(Material provided Opens)
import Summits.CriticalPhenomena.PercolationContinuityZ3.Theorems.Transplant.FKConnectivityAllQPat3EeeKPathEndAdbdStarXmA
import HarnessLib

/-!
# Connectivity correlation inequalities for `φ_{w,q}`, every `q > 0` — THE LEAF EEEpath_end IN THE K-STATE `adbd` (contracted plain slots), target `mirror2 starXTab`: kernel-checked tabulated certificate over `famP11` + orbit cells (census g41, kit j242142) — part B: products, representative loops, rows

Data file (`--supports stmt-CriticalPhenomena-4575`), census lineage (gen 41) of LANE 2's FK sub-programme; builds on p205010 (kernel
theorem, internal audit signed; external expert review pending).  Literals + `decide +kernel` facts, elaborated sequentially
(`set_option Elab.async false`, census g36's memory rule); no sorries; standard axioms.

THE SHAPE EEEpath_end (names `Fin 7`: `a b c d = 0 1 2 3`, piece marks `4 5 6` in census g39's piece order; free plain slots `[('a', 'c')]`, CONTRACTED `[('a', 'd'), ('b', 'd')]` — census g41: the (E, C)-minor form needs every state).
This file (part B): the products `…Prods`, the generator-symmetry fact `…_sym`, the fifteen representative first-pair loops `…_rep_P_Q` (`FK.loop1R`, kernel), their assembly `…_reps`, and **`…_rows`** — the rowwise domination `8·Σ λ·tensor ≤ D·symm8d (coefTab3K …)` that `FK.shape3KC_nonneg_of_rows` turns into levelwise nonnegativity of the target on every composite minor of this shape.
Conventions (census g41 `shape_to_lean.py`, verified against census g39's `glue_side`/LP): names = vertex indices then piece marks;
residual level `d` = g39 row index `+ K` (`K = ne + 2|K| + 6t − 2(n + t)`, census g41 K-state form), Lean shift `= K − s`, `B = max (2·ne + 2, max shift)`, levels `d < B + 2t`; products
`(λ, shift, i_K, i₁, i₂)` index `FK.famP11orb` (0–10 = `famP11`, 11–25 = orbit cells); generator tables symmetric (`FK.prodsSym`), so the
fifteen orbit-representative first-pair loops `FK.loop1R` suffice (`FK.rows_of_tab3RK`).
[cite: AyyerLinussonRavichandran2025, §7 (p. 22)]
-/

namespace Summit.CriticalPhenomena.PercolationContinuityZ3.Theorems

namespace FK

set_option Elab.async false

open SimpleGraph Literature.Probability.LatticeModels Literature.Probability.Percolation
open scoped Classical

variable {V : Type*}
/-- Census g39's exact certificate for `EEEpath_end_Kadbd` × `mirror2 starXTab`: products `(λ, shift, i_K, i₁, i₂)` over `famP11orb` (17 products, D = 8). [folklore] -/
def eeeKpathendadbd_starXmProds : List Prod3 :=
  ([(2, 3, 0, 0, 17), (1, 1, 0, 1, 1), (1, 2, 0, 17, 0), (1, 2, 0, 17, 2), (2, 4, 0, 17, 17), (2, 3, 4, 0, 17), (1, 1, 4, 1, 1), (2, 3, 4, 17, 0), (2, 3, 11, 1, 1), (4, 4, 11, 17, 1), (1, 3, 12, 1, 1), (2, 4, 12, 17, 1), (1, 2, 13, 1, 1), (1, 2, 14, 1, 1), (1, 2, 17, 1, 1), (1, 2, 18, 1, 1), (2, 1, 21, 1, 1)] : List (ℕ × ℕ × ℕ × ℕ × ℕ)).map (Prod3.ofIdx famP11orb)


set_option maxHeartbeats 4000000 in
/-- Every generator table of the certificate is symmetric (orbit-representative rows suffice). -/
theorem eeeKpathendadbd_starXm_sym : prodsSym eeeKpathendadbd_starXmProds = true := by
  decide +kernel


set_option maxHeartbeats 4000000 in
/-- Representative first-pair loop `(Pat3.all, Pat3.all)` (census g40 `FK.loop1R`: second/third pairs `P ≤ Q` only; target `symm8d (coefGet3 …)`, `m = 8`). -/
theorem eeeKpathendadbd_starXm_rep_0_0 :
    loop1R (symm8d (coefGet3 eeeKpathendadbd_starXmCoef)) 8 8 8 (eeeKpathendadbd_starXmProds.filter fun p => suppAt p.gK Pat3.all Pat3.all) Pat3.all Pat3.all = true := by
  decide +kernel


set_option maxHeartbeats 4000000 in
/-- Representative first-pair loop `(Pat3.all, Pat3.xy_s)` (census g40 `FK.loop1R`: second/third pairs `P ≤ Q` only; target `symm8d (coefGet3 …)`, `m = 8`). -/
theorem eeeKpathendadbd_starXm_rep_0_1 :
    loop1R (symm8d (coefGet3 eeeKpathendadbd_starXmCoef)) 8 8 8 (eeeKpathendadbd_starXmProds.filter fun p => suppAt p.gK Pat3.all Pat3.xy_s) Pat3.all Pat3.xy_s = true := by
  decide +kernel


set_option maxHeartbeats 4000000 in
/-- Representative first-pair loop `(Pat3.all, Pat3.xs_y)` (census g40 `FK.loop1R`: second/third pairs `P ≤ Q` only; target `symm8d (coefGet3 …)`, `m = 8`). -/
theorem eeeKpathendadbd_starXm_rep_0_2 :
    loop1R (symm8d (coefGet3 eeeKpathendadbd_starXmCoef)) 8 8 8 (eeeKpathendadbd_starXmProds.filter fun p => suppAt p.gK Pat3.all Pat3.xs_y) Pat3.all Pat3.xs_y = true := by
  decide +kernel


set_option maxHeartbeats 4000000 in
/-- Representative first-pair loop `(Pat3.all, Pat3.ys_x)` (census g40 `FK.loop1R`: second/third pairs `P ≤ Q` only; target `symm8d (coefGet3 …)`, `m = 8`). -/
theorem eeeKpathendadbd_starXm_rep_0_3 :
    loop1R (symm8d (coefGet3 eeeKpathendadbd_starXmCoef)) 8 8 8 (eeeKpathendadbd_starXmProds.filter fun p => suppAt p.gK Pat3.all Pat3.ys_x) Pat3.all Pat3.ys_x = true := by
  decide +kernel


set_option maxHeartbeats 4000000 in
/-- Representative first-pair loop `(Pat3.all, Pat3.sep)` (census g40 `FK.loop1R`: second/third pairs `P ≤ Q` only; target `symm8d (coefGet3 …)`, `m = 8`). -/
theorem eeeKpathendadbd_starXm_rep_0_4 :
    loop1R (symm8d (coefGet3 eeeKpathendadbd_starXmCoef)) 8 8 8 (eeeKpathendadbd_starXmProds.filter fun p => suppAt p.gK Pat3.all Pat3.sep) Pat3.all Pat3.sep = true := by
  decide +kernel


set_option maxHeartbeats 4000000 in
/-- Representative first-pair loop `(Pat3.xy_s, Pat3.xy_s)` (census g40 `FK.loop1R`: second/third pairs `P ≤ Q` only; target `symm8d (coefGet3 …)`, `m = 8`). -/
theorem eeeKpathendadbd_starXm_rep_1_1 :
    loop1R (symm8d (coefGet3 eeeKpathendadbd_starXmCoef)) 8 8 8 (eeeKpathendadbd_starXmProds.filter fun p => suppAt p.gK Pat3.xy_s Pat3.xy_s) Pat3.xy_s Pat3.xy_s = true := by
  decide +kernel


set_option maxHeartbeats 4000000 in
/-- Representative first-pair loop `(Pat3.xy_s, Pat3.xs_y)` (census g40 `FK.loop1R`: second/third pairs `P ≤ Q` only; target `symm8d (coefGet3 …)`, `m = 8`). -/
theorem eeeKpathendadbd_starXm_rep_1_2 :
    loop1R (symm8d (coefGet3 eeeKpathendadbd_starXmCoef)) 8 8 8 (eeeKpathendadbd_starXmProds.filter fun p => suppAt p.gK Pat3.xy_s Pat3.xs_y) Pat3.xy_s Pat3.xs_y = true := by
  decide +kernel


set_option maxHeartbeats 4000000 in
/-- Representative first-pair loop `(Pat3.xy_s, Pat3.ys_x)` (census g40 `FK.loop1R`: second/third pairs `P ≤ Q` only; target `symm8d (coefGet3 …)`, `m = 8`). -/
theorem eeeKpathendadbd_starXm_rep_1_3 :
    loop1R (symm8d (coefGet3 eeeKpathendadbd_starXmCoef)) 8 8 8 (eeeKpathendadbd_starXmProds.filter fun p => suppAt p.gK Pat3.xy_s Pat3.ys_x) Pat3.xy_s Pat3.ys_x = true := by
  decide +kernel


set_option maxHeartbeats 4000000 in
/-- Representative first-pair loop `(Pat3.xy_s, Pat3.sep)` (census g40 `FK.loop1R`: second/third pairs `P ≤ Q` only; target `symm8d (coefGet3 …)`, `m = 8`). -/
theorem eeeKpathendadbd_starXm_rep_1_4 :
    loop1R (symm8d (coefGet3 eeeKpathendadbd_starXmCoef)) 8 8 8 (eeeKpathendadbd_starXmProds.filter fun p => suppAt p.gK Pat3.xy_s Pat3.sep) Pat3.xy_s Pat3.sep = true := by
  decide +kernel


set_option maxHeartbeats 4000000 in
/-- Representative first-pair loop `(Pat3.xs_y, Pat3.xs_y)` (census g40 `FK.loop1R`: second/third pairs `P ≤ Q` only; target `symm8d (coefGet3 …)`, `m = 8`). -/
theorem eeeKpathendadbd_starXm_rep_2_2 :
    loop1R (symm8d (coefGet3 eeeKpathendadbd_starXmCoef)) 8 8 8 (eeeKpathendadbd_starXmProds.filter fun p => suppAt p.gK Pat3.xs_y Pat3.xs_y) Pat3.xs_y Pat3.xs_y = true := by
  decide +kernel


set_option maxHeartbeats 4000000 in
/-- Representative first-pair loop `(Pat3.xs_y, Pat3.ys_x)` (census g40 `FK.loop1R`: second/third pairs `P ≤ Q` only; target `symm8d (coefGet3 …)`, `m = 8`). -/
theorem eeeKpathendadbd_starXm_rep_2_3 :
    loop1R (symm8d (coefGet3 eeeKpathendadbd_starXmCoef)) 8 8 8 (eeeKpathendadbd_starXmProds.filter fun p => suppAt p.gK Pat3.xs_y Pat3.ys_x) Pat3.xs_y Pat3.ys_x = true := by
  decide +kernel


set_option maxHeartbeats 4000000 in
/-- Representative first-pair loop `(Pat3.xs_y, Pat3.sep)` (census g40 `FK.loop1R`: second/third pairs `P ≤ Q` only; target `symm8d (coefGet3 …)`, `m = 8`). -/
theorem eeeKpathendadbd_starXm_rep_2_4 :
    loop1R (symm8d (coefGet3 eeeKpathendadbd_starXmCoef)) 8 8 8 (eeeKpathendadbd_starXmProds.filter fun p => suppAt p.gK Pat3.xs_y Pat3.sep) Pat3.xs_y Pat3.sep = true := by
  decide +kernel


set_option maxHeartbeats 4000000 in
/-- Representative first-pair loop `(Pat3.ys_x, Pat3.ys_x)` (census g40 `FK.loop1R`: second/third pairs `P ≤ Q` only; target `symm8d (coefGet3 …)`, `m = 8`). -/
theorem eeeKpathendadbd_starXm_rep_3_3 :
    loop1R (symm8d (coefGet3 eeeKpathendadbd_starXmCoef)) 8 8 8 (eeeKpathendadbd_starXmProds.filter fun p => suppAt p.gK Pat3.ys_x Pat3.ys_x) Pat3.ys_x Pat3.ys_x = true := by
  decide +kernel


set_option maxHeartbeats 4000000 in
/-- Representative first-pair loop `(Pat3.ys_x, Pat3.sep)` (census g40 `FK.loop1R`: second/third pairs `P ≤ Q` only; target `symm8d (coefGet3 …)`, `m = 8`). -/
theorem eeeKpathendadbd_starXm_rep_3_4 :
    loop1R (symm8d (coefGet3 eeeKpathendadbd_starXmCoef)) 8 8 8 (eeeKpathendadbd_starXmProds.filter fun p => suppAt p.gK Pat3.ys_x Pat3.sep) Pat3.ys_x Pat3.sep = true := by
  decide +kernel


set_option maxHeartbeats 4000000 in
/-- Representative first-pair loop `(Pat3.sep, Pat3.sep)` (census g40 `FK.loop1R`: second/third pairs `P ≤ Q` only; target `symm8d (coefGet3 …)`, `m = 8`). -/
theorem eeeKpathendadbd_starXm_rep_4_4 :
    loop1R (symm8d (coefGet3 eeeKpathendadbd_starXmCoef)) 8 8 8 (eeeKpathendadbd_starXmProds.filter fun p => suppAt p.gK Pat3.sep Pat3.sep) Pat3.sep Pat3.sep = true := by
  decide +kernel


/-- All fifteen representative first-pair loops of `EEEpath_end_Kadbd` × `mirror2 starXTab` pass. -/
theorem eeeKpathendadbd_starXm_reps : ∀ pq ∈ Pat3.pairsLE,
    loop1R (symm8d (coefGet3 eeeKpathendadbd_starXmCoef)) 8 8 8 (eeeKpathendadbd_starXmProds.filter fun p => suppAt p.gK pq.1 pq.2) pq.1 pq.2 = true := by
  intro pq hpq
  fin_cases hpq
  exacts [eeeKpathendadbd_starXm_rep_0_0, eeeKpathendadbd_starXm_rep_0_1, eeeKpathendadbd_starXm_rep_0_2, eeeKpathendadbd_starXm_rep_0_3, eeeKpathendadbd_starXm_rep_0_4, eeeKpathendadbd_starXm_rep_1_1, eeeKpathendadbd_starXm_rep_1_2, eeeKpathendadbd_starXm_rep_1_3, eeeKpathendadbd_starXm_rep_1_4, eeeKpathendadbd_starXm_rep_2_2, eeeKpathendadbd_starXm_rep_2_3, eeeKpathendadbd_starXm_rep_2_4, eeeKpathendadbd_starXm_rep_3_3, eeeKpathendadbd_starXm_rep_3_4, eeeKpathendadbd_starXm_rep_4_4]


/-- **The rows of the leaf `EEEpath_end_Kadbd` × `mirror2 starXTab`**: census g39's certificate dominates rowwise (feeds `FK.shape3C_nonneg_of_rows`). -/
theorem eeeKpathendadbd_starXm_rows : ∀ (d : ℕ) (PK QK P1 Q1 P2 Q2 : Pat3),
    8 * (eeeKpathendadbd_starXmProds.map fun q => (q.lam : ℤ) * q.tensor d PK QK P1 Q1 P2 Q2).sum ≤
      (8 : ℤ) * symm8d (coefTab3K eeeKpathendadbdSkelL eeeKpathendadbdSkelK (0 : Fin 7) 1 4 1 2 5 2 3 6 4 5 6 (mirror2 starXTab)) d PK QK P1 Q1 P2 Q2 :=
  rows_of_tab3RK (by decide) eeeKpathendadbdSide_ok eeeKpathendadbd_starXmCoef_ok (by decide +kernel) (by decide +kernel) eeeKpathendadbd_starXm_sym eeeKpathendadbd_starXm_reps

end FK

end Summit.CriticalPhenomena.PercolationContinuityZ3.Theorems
(Material provided Closes)
Directions for this task: In the reply, include exactly the lines from the beginning of the entries above through the line holding "11–25 = orbit", and nothing besides.

Response to the task:
import Summits.CriticalPhenomena.PercolationContinuityZ3.Theorems.Transplant.FKConnectivityAllQPat3EeeKPathEndAdbdStarXmA
import HarnessLib

/-!
# Connectivity correlation inequalities for `φ_{w,q}`, every `q > 0` — THE LEAF EEEpath_end IN THE K-STATE `adbd` (contracted plain slots), target `mirror2 starXTab`: kernel-checked tabulated certificate over `famP11` + orbit cells (census g41, kit j242142) — part B: products, representative loops, rows

Data file (`--supports stmt-CriticalPhenomena-4575`), census lineage (gen 41) of LANE 2's FK sub-programme; builds on p205010 (kernel
theorem, internal audit signed; external expert review pending).  Literals + `decide +kernel` facts, elaborated sequentially
(`set_option Elab.async false`, census g36's memory rule); no sorries; standard axioms.

THE SHAPE EEEpath_end (names `Fin 7`: `a b c d = 0 1 2 3`, piece marks `4 5 6` in census g39's piece order; free plain slots `[('a', 'c')]`, CONTRACTED `[('a', 'd'), ('b', 'd')]` — census g41: the (E, C)-minor form needs every state).
This file (part B): the products `…Prods`, the generator-symmetry fact `…_sym`, the fifteen representative first-pair loops `…_rep_P_Q` (`FK.loop1R`, kernel), their assembly `…_reps`, and **`…_rows`** — the rowwise domination `8·Σ λ·tensor ≤ D·symm8d (coefTab3K …)` that `FK.shape3KC_nonneg_of_rows` turns into levelwise nonnegativity of the target on every composite minor of this shape.
Conventions (census g41 `shape_to_lean.py`, verified against census g39's `glue_side`/LP): names = vertex indices then piece marks;
residual level `d` = g39 row index `+ K` (`K = ne + 2|K| + 6t − 2(n + t)`, census g41 K-state form), Lean shift `= K − s`, `B = max (2·ne + 2, max shift)`, levels `d < B + 2t`; products
`(λ, shift, i_K, i₁, i₂)` index `FK.famP11orb` (0–10 = `famP11`, 11–25 = orbit cells); generator tables symmetric (`FK.prodsSym`), so the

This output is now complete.